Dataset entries
== Segment start ==

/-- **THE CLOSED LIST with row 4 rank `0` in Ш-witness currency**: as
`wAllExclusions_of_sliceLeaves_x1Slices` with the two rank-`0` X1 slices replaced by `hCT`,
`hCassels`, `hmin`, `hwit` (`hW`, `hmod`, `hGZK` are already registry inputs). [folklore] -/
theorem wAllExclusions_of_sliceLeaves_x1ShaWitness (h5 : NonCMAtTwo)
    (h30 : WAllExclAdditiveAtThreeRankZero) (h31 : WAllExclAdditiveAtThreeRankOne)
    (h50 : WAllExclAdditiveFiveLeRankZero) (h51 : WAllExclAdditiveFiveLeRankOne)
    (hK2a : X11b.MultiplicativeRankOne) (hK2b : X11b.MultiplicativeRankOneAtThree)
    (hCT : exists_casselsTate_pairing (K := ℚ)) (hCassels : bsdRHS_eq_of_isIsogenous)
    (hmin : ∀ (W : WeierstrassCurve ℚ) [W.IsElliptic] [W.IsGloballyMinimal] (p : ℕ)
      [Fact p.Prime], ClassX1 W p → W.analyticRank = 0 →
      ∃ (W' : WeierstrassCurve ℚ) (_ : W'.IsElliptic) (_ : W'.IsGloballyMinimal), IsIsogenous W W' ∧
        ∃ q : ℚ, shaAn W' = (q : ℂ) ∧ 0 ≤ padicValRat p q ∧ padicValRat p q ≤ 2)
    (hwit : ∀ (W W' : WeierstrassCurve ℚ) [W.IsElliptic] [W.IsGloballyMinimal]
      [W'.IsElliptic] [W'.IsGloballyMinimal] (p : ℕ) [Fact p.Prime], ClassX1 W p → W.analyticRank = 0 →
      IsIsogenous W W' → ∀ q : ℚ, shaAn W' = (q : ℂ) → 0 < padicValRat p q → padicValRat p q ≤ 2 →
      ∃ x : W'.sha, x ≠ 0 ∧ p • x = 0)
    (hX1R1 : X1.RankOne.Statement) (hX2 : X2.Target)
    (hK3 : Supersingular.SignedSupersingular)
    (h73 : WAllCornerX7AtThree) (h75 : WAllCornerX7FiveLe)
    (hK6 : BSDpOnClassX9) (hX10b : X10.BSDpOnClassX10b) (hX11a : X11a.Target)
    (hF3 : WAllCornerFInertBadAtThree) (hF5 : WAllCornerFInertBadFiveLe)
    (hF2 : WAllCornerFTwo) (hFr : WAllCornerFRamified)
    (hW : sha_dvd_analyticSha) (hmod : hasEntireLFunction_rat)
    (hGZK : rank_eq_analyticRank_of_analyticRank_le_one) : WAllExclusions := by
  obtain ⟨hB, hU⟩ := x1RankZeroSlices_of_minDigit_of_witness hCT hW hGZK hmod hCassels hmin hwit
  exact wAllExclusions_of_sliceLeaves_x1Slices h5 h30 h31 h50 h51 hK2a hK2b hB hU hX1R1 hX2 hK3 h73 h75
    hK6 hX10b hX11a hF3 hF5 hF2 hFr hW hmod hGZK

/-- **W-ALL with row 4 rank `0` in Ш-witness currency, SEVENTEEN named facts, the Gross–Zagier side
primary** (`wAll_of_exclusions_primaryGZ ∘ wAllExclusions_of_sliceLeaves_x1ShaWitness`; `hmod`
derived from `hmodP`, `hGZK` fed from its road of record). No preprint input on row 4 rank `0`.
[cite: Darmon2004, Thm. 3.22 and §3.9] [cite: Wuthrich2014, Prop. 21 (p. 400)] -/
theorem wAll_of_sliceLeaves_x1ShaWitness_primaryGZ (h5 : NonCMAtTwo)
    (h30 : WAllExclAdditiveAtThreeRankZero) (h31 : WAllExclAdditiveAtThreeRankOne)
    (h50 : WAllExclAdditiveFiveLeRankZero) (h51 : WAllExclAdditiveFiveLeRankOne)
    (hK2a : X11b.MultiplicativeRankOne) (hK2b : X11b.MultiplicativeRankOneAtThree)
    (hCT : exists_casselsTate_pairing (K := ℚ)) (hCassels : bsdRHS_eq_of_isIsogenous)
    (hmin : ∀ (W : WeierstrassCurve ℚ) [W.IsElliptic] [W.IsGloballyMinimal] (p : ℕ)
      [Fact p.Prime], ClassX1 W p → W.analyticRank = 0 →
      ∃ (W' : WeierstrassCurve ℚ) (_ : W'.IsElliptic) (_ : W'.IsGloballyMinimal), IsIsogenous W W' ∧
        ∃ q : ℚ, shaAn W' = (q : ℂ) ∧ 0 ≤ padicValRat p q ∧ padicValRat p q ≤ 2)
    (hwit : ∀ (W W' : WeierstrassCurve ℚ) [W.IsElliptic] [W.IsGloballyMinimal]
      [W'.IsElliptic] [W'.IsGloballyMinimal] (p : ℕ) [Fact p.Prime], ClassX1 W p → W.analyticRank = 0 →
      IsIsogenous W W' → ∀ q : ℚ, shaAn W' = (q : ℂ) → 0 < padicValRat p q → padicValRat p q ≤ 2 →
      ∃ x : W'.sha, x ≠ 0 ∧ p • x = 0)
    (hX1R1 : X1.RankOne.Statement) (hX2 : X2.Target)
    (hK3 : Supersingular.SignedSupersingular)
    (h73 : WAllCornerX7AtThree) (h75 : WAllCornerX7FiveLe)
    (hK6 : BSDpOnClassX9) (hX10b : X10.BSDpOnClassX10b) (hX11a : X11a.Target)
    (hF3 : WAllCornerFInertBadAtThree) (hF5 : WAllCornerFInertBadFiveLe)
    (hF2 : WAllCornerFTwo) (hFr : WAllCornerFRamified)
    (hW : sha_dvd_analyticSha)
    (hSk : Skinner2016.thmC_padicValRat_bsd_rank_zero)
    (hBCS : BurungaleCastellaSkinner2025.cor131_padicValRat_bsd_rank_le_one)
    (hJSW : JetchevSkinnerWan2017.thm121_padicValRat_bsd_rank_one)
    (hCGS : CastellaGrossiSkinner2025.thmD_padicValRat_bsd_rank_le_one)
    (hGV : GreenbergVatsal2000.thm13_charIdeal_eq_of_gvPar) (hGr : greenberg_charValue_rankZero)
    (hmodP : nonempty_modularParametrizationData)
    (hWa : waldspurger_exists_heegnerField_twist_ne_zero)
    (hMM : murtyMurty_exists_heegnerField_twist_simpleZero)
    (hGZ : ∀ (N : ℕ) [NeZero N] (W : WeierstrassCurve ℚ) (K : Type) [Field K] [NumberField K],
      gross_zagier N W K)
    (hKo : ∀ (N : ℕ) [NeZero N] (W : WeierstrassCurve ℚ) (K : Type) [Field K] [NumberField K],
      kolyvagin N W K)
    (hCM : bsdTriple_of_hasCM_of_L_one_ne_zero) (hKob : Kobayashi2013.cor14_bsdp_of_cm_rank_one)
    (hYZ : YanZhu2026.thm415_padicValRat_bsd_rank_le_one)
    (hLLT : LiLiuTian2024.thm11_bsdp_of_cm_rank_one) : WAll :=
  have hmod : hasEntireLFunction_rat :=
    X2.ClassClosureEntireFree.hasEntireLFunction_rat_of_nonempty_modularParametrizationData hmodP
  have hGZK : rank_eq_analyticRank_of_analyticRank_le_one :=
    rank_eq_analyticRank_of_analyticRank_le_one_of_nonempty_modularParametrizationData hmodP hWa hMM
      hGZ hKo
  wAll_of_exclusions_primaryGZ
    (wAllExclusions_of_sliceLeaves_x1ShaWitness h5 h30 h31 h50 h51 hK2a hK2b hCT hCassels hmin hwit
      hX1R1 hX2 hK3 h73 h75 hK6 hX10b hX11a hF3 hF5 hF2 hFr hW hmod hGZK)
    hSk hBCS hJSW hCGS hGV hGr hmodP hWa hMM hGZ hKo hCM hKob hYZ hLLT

== Segment end ==

**Goal of the exercise**
Only the lines above from the one with "have hmod : hasEntireLFunction_rat" through the one with "(wAllExclusions_of_sliceLeaves_x1ShaWitness h5 h30" should be duplicated, character for character.

**Solution**
  have hmod : hasEntireLFunction_rat :=
    X2.ClassClosureEntireFree.hasEntireLFunction_rat_of_nonempty_modularParametrizationData hmodP
  have hGZK : rank_eq_analyticRank_of_analyticRank_le_one :=
    rank_eq_analyticRank_of_analyticRank_le_one_of_nonempty_modularParametrizationData hmodP hWa hMM
      hGZ hKo
  wAll_of_exclusions_primaryGZ
    (wAllExclusions_of_sliceLeaves_x1ShaWitness h5 h30 h31 h50 h51 hK2a hK2b hCT hCassels hmin hwit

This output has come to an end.